Harindra V, Underhill G, Tobin J M
Department of Genito-Urinary Medicine, St Mary's Hospital, Milton Road, Portsmouth PO3 6AD, UK.
Int J STD AIDS. 2003 Nov;14(11):723-6. doi: 10.1258/09564620360719732.
Our objective was to compare the sensitivities for the detection of Chlamydia trachomatis, of the ligase chain reaction (LCR) on first voided urine (FVU) specimens and enzyme immunoassay (EIA) on pooled endocervical/endourethral swabs from women and endourethral swabs from men. Men and women taking part in the UK chlamydia screening pilot were tested for chlamydia using LCR on a FVU. Patients attending genitourinary medicine clinics also had cervical and/or urethral swabs taken for chlamydia testing by EIA. In women, EIA on pooled swabs detected 575 of the 785 chlamydia positives and in men, EIA detected 209 of 351 positives. The sensitivity of EIA was 73% and 60% in women and men respectively. By using the EIA test, therefore, 27-40% of patients infected with chlamydia will be given a false negative result. We propose that it is unethical to use non-molecular testing in the future.

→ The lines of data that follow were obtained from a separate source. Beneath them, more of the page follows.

/-!
# Bałaban CMP 109 (1987) §4 p. 283: (4.8)–(4.9) AWAY FROM `B = 0` — print's generator
`i[λ(b₋), B(b)] − g⁻¹(iad_{B(b)})(∂λ)(b)` of the gauge action in the chart `V = exp iB`, CONSTRUCTED as a closed term
for all small `B`; the fundamental Ward–Takahashi identity (4.9) FOR ALL SMALL CONFIGURATIONS from (4.7); hence
(4.10)/(4.11) at small `B ≠ 0` with print's «…» made exact, and (4.13), (4.11)|₀ BY PRINT'S OWN ROUTE, the
coefficients `½` and `k₂ = 1/12` of `g⁻¹(z) = 1 + ½z + k₂z² + …` DERIVED as the jets of the constructed generator

CITATION HEADER (lean-in-tree rule 2026-08-18).
* Source: T. Bałaban, "Renormalization group approach to lattice gauge field theories. I. Generation of effective
  actions in a small field approximation and a coupling constant renormalization in four dimensions", Commun. Math.
  Phys. **109** (1987) 249–301, doi:10.1007/bf01215223 [Balaban1987RG1] (cell paper B12; held:
  `paper:balaban1987-cmp109-rg-i-small-field`; PDF page = journal page − 248), §4 pp. 282–284, displays (4.7),
  (4.8), (4.9), (4.10), (4.11), (4.13) and the sentences around them.  The sentences and displays quoted below were
  READ AS IMAGES by the author of this file on the 300-dpi renders of the audit cell
  (`HOME/b2b-balaban-ref1/pages/1987-cmp109-rg-I-small-field/…-p034-x2.png` = p. 282, `…-p035-x2.png` = p. 283,
  `…-p036-x2.png` = p. 284; HOME = the cell folder `run/shared/lean/pub/pub-balaban/`), and agree with the lineage
  transcript `HOME/b2b-balaban-b03/B12s-transcript.md` and with the quotations in the headers of the lineage's
  `…B12GaugeInv47`, `…B12Semisimple414`, `…B12WardSecond415`; inside quotation marks nothing is altered.  Audit cell
  `pub-balaban`, unit `b2b-balaban-b03-g25` (PAPER SUB-CELL B03 → B12 §§2–5 lineage, gen 25), node
  B12-GAUGE-GEN-48.  Imports the lineage head `…B12WardThird415` (gen 24; nothing of it is used by name — the import
  keeps the lineage chain linear) and through it, BY NAME ONLY: `…B12WardSecond415` (gen 22: `d³exp(0) = ⅙Σ_{S₃}`
  `iteratedFDeriv_exp_zero_three`, `iteratedFDeriv_three_apply`, the second-order chain rule at a point
  `fderiv_fderiv_comp_apply'`), `…B12Semisimple414` (gen 21: `contDiff_exp`, `d²exp(0)(a, b) = ½(ab + ba)`
  `fderiv_fderiv_exp_zero_apply`), `…B12GaugeInv47` (gen 20: (4.7) ⇒ (4.9) in the ambient coordinates
  `fderiv_apply_gaugeGenerator_eq_zero`, the chart `contDiff_expChart`, `expChart_zero`), `…B12Ward414` (gen 5: the
  ABSTRACT Ward calculus `ward_first_order`, `ward_second_order`, `ward_first_order_eventually`,
  `ward_second_order_eventually` — «differentiations with respect to B» of an identity `Df(B)[X(B)] = 0` holding
  for `B` near `0` — and the helpers `fderiv_eval_along`, `fderiv_eval_const`); and the tree's
  `Literature.Analysis.Calculus.ExpDuhamel` (Duhamel's formula `D exp_a(h) = ∫₀¹ e^{(1−r)a} h e^{ra} dr =
  e^a ∫₀¹ e^{−ra} h e^{ra} dr`: `fderiv_exp_apply_eq_integral`, `fderiv_exp_apply_eq_exp_mul_integral`,
  `hasDerivAt_exp_one_sub_smul`, `hasFDerivAt_exp_fderiv`, and the crude bound `norm_integral_conj_exp_sub_le`);
  Mathlib's `NormedSpace.exp`, `Ring.inverse`, `contDiffAt_ringInverse`, `Units.isOpen`, `Units.oneSub`; modifies
  nothing.
* Statements reproduced (verbatim).  p. 282 [PDF 34]: *"The tools to investigate the sum in (4.6) are provided by
  a set of Ward-Takahashi identities. They express gauge invariance of a considered function. Take a function 𝐄(V)
  defined and analytic on a domain of small gauge field configurations V on a unit lattice, and assume that it is
  gauge invariant, i.e.,"* (4.7) *"𝐄(V^v) = 𝐄(V),  V^v(b) = v(b₋)V(b)v⁻¹(b₊)."*  p. 283 [PDF 35]: *"We assume the
  gauge invariance with respect to G^c-valued gauge transformations, but it is implied by the invariance with
  respect to G-valued transformations, and by the analyticity of the function, as it was noticed already. For a
  small gauge field V = exp iB, and a small gauge transformation v = exp iλ, B and λ small, we have"* (4.8)
  *"V^v(b) = exp iλ(b₋) exp iB(b) exp(−iλ(b₊)) = exp i(exp iad_{λ(b₋)}B(b)) exp i(λ(b₋) − λ(b₊) − ½i[λ(b₋), λ(b₊)] +
  …),  (1/i) log V^v(b) = exp iad_{λ(b₋)}B(b) + g⁻¹(iad_{exp iad_{λ(b₋)}B(b)})(λ(b₋) − λ(b₊) − …) + … = B(b) +
  i[λ(b₋), B(b)] − g⁻¹(iad_{B(b)})(δλ)(b) + …,"* [sic: `(δλ)(b)` = the `(∂λ)(b)` of (4.9)] *"where the dots denote
  terms of higher order in λ, and g⁻¹(z) = (−z)/(e^{−z} − 1) = 1 + ½z + k₂z² + …. For more remarks about the above
  equalities and expressions see (32)–(41) [12]. Now differentiate the equality (4.7) with respect to λ, at λ = 0.
  This gives the identity"* (4.9) *"⟨(δ/δB)𝐄(exp iB), i[λ(b₋), B(b)] − g⁻¹(iad_{B(b)})(∂λ)(b)⟩ = 0 holding for all
  𝔤^c-valued functions λ, and small, 𝔤^c-valued configurations B. It is the fundamental identity expressing the
  gauge invariance of the function 𝐄. […] We will call the identity (4.9) also the Ward-Takahashi identity. From
  this we derive a whole sequence of identities by differentiations with respect to B. For our purpose it is enough
  to consider expressions with four derivatives at most. Let us write the corresponding sequence of identities"*
  (4.10) *"⟨(δ²/δB²)𝐄(exp iB), iad_{λ₋}B − g⁻¹(iad_B)∂λ, B₁⟩ + ⟨(δ/δB)𝐄(exp iB), iad_{λ₋}B₁ − ½iad_{B₁}∂λ −
  k₂{iad_{B₁}, iad_B}∂λ − …⟩ = 0, where {A, B} = AB + BA;"* (4.11) *"⟨(δ³/δB³)𝐄(exp iB), iad_{λ₋}B − g⁻¹(iad_B)∂λ,
  B₁, B₂⟩ + ⟨(δ²/δB²)𝐄(exp iB), iad_{λ₋}B₂ − ½iad_{B₂}∂λ − k₂{iad_{B₂}, iad_B}∂λ − …, B₁⟩ + (B₁↔B₂) +
  ⟨(δ/δB)𝐄(exp iB), −k₂{iad_{B₁}, iad_{B₂}}∂λ − …⟩ = 0,"*  p. 284 [PDF 36]: *"where the symbol (B₁↔B₂) denotes an
  expression obtained from the preceding one by the exchange of B₁ with B₂;"* […] *"We are interested in the above
  identities at B = 0, because such expressions only appear in the sum (4.6). This simplifies them in an essential
  way. Consider at first (4.10) at B = 0"* (4.13) *"⟨(δ²/δB²)𝐄(1), −∂λ, B₁⟩ + ⟨(δ/δB)𝐄(1), iad_{λ₋}B₁ −
  ½iad_{B₁}∂λ⟩ = 0."*  And the bond convention, p. 284: *"The field B_μ(x) = B(x, x + e_μ) = […]"*.  (Inside
  quotation marks `[…]` marks an omission by the author of this file; print's own dots `…` are print's.)
* Dictionary print → Lean (the only modelling choices; all bookkeeping, no analysis) — EXACTLY the ambient typing
  of `…B12GaugeInv47` (gen 20): bonds `b = (x, x + e_ν)` of a finite additive group `T` (shifts `e : Λ → T`; `b₋ = x`,
  `b₊ = x + e_ν`), the AMBIENT gauge field `W : Λ → T → 𝔄` with values in a complete normed real algebra `𝔄` (print:
  `M_N(ℂ) ⊃ G^c`), the functional `ℰ : (Λ → T → 𝔄) → F` (print's 𝐄), «analytic» weakened to differentiable (for
  (4.9)), `C²` (for (4.10)), `C³` (for (4.11)) NEAR `W = 1` resp. AT the configuration, the gauge action (4.7)/(4.8)
  by `v_t = exp(tΛ)`, `W ↦ (exp(tΛ(x)) W_ν(x) exp(−tΛ(x + e_ν)))_{ν,x}` (Mathlib's `NormedSpace.exp`), (4.7)
  typed locally as `∀ᶠ W near 1 (or at W = exp A), ∀ᶠ t near 0, ℰ(W^{v_t}) = ℰ(W)`; EVERY factor `i` of print is
  absorbed: print's `iB(b)` is our `A_ν(x) ∈ 𝔄`, `iλ` is `Λ : T → 𝔄`, `iad_a b = [a, b] = ab − ba`,
  `{A, B} = AB + BA`; the chart `B ↦ (exp B_ν(x))_{ν,x}` on `𝔄`-valued bond fields (the case `ρ = id`, `V = 𝔄` of the
  `𝔤`-valued charts of gens 21–24), `(∂λ)_ν(x) = λ(x + e_ν) − λ(x)`, `λ₋ = λ(x)` on the bond `(x, x + e_ν)`;
  `⟨(δᵏ/δBᵏ)𝐄(exp iB), X, B₁, …⟩` = the `k`-th Fréchet derivative of the chart functional `f(B) = ℰ(exp B)` AT THE
  CONFIGURATION `B`, applied to the listed fields; «small, 𝔤^c-valued configurations B» = `∀ᶠ A in 𝓝 0` (qualitative) or
  `‖A‖ < 1/15` in sup norm (quantitative, §4).  Print's `g`: from «g⁻¹(z) = (−z)/(e^{−z} − 1)»,
  `g(z) = (1 − e^{−z})/z = ∫₀¹ e^{−rz} dr`, so `g(iad_{B(b)})h = ∫₀¹ e^{−rA} h e^{rA} dr = e^{−A}·D exp_A(h)`
  (Duhamel; `integral_conj_exp_eq_exp_neg_mul_fderiv`), and **`g⁻¹(iad_{B(b)})(∂λ)(b)` is modelled by the closed term
  `Ring.inverse (D exp_{A_ν(x)}) (e^{A_ν(x)}·(∂Λ)_ν(x))`** — `Ring.inverse` in the Banach algebra `𝔄 →L[ℝ] 𝔄` of
  bounded operators (the inverse when `D exp_A` is a unit, which it is for `A` near `0`,
  `isUnit_fderiv_exp_eventually`, and whenever `‖A‖ < 1/15`, `isUnit_fderiv_exp_of_norm_lt`; it then solves print's
  equation `g(iad_A)z = ∂Λ` uniquely, `integral_conj_exp_inverse_apply`, `eq_inverse_apply_of_integral_conj_exp_eq`).
  So print's test field of (4.9)–(4.12), the GENERATOR FIELD, is the lambda `X_Λ(A) = (Λ(x)A_ν(x) − A_ν(x)Λ(x) −
  Ring.inverse (D exp_{A_ν(x)}) (e^{A_ν(x)}(Λ(x + e_ν) − Λ(x))))_{ν,x}`, written out in every statement: the module is
  DEFINITION-FREE.  The `ℚ`-algebra structure assumed by the tree's Duhamel file is supplied INSIDE proofs
  (`NormedAlgebra.restrictScalars ℚ ℝ 𝔄`); statements carry only `[NormedRing 𝔄] [NormedAlgebra ℝ 𝔄]
  [CompleteSpace 𝔄]`.  AMBIENT-TYPING CAVEAT (as in the lineage): `ℰ` is asked to be differentiable / `C²` / `C³`
  and gauge invariant as a function of the AMBIENT `𝔄`-valued field near `1` (hypothesis strengthening only).
* The mathematics (print's «Now differentiate the equality (4.7) with respect to λ, at λ = 0» done AT `B ≠ 0`, the
  place where print only points to «(32)–(41) [12]»).  (i) For `a, y ∈ 𝔄`: `D exp_a(ya − ay) = y e^a − e^a y` (the
  fundamental theorem of calculus for `r ↦ e^{(1−r)a} y e^{ra}` inside Duhamel's integral) and `D exp_a(z) =
  e^a·g(ad_a)z`; hence if `g(ad_A)Z = ∂Λ` bondwise, `D exp_A([Λ₋, A] − Z) = Λ₋e^A − e^AΛ₋ − e^A∂Λ = Λ₋e^A − e^AΛ₊`,
  the AMBIENT generator of (4.7) at `W = e^A`, on which `Dℰ(e^A)` vanishes (gen 20, the `t`-derivative of (4.7) at
  `t = 0`); by the chain rule through the chart at `A` this is (4.9) at the configuration `A` — print's (4.8) to first
  order in `λ` is exactly the statement that the chart vector `i[λ₋, B] − g⁻¹(iad_B)∂λ` exponentiates to
  `v₋ V v₊⁻¹`, and `log` is never needed.  (ii) `g(ad_a) = e^{−a}·D exp_a` is within `15‖a‖` of the identity in
  operator norm (`‖a‖ ≤ 1`), so a unit for `‖a‖ < 1/15`; units are open and `a ↦ D exp_a` is continuous, so
  `D exp_{A(b)}` is a unit at every bond for `A` near `0`, and there inversion is analytic: `X_Λ` is `C^∞` near `0`.
  (iii) The jets of `ζ(a) = g⁻¹(ad_a)y = (D exp_a)⁻¹(e^a y)` at `0`: differentiating the identity `D exp_a(ζ(a)) =
  e^a y` (valid near `0`) once and twice at `a = 0` with `d²exp(0)(u, v) = ½(uv + vu)`, `d³exp(0) = ⅙Σ_{S₃}`:
  `ζ(0) = y`, `Dζ(0)u = ½[u, y]`, `D²ζ(0)(u, v) = (1/12)([u, [v, y]] + [v, [u, y]]) = k₂{ad_u, ad_v}y` — i.e.
  `g⁻¹(z) = 1 + ½z + (1/12)z² + …` is RECOVERED by the kernel from `1/2!`, `1/3!` (the residual identity
  `secondJet_residual_eq` by `noncomm_ring`), so `X_Λ(0) = −∂Λ`, `DX_Λ(0)B₁ = [Λ₋, B₁] − ½[B₁, ∂Λ]`,
  `D²X_Λ(0)(B₁, B₂) = −(1/12){ad_{B₁}, ad_{B₂}}∂Λ` — print's «iad_{λ₋}B₁ − ½iad_{B₁}∂λ − k₂{iad_{B₁}, iad_B}∂λ − …»
  and «−k₂{iad_{B₁}, iad_{B₂}}∂λ − …» at `B = 0`.  (iv) Feeding `hinv : ∀ᶠ A near 0, Df(A)[X_Λ(A)] = 0` and the
  smoothness of `X_Λ` into gen 5's abstract calculus gives (4.10) and (4.11) AT EVERY SMALL CONFIGURATION with
  print's dots EXACT (the full first / second derivative of `X_Λ` at `A`), and at `A = 0`, substituting the jets,
  (4.13) and (4.11)|₀ with `½` and `k₂ = 1/12` — the same identities gens 21/22 obtained in the ambient coordinates
  (`hessian_one_apply_grad_eq`, `third_one_apply_grad_eq`, where `½`, `1/12` came from the Taylor coefficients of the
  chart); here they come, as in print, from `g⁻¹`.

WHAT IS PROVED (kernel-checked, no `sorry`, standard axioms, NO definitions; every analytic input on `ℰ` a NAMED
HYPOTHESIS):
* §1 [folklore] `fderiv_exp_apply_commutator` (`D exp_a(ya − ay) = y e^a − e^a y`), `fderiv_exp_apply_chartGenerator`
  (`g(ad_a)z = Λ₊ − Λ₋ ⇒ D exp_a([Λ₋, a] − z) = Λ₋e^a − e^aΛ₊`: the third line of (4.8) bondwise),
  `integral_conj_exp_eq_exp_neg_mul_fderiv` (`g(ad_a) = e^{−a}·D exp_a`),
  `integral_conj_exp_inverse_apply`, `eq_inverse_apply_of_integral_conj_exp_eq` (the closed term solves print's
  equation, uniquely).
* §2 [folklore] `hasFDerivAt_expChart`, `fderiv_expChart_apply`, `fderiv_comp_expChart_apply` (the chart and the
  chart functional differentiated at an ARBITRARY configuration).
* §3 **(4.7) ⇒ (4.9) AT A CONFIGURATION `B ≠ 0`**: `fderiv_chart_apply_generator_eq_zero` (for any solution `Z` of
  `g(iad_B)Z = ∂λ`), `fderiv_chart_apply_gaugeGen_eq_zero` (for the closed term, given invertibility at every bond):
  `D(ℰ∘exp)(A)[X_Λ(A)] = 0`.
* §4 [folklore] `fderiv_exp_zero`, `isUnit_fderiv_exp_eventually`, `isUnit_fderiv_exp_of_norm_lt` («small» made
  quantitative: `‖a‖ < 1/15`), `isUnit_fderiv_exp_eventually_pi`.
* §5 **(4.9) FOR ALL SMALL CONFIGURATIONS**: `fderiv_chart_apply_gaugeGen_eq_zero_of_norm_lt` (every `A` with
  `‖A‖ < 1/15`), `fderiv_chart_apply_gaugeGen_eq_zero_eventually` (= the hypothesis `hinv` of `…B12Ward414`, from
  (4.7) near `1`); smoothness `contDiffAt_inverse_fderiv_exp_apply`, `contDiffAt_gaugeGen`,
  `contDiffAt_gaugeGen_zero`, `contDiffAt_gaugeGen_eventually`; `gaugeGen_zero` (`X_Λ(0) = −∂Λ`).
* §6 the FIRST JET [folklore about (4.8)/(4.10)]: `inverse_fderiv_exp_apply_zero`,
  `fderiv_inverse_fderiv_exp_apply_zero` (`Dζ(0)u = ½[u, y]` — the `½` of `g⁻¹`), `hasFDerivAt_gaugeGen_zero`,
  `fderiv_gaugeGen_zero_apply` (`DX_Λ(0)B₁ = [Λ₋, B₁] − ½[B₁, ∂Λ]`).
* §7 the SECOND JET [folklore about (4.8)/(4.10)/(4.11)]: `fderiv_fderiv_sub_apply`, `clm_fderiv_fderiv_comp_apply`,
  `fderiv_fderiv_comp_clm_apply` (second-order calculus helpers), `secondJet_residual_eq`,
  `fderiv_exp_apply_fderiv_inverse_eventuallyEq` (the differentiated defining identity near `0`),
  `fderiv_fderiv_fderiv_exp_zero_apply`, `fderiv_fderiv_inverse_fderiv_exp_apply_zero` (`D²ζ(0)(u, v) =
  (1/12)([u,[v,y]] + [v,[u,y]])` — **`k₂ = 1/12` DERIVED**), `fderiv_fderiv_gaugeGen_zero_apply`
  (`D²X_Λ(0)(B₁, B₂) = −(1/12){ad_{B₁}, ad_{B₂}}∂Λ`).
* §8 **print's route**: `ward_first_order_gaugeGen_eventually` — (4.10) AT EVERY SMALL `B`;
  `ward_first_order_gaugeGen_zero` — (4.13); `ward_second_order_gaugeGen_eventually` — (4.11) AT EVERY SMALL `B`;
  `ward_second_order_gaugeGen_zero` — (4.11) at `B = 0` with all three jets substituted (`k₂ = 1/12`).

WHAT IS NOT PROVED HERE (and not claimed): (4.8) as a statement about `(1/i) log V^v` (no logarithm is used or
constructed: the first-order-in-`λ` term of (4.8) is constructed and its defining property — it exponentiates to
`v₋Vv₊⁻¹` to first order — is proved; the terms «…» of higher order in `λ` and the BCH remarks «(32)–(41) [12]» are
not modelled); (4.12) at `B ≠ 0` (one more derivative of `X_Λ`; same method, not done); the `𝔤`-valued typing with a
representation `ρ : V →L[ℝ] 𝔄` of gens 21–24 (here `ρ = id`: a `ρ`-version needs `g⁻¹(ad)` to preserve `ρ(V)`, i.e. a
Lie-closed `V`); the `G → G^c` extension «by the analyticity of the function»; (4.14), semisimplicity and the
(4.15) family (gens 20–24); existence, analyticity and gauge invariance of print's `𝐄^{(j)}`; nothing about B13 or
the continuum limit.  The constant `1/15` is the tree's crude Duhamel bound, not print's.

HONEST FRAMING: value = typed skeleton / kernel certificate of a printed construction + identity: the lineage's
standing caveat «(4.10)–(4.12) AWAY from `B = 0` (the `B`-dependent generator `i[λ₋, B] − g⁻¹(iad_B)∂λ`, i.e.
`d log` away from `0`, is not constructed in the lineage)» (headers of gens 21–24) is discharged for (4.9)–(4.11):
print's generator is a closed Lean term, smooth near `0`, (4.9) holds at every small configuration as print states
it, and print's coefficients `½`, `k₂ = 1/12` are now the kernel-computed jets of that term (agreeing with the values
gens 21–24 found by the ambient route).  NOT summit progress: bookkeeping of printed displays; every analytic
statement about `𝐄` remains a hypothesis.
-/

namespace Literature.MathematicalPhysics.QuantumFieldTheory.Balaban1983to89.B12GaugeGen48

我们的目标是比较检测沙眼衣原体的灵敏度,即对首次晨尿(FVU)样本进行连接酶链反应(LCR),以及对女性宫颈/尿道拭子合并样本和男性尿道拭子进行酶免疫测定(EIA)。参与英国衣原体筛查试点的男性和女性使用LCR对FVU进行衣原体检测。到泌尿生殖医学诊所就诊的患者也采集了宫颈和/或尿道拭子,通过EIA进行衣原体检测。在女性中,合并拭子的EIA检测出785例衣原体阳性患者中的575例,在男性中,EIA检测出351例阳性患者中的209例。EIA在女性和男性中的灵敏度分别为73%和60%。因此,通过使用EIA检测,27%-40%感染衣原体的患者将得到假阴性结果。我们认为,未来使用非分子检测是不道德的。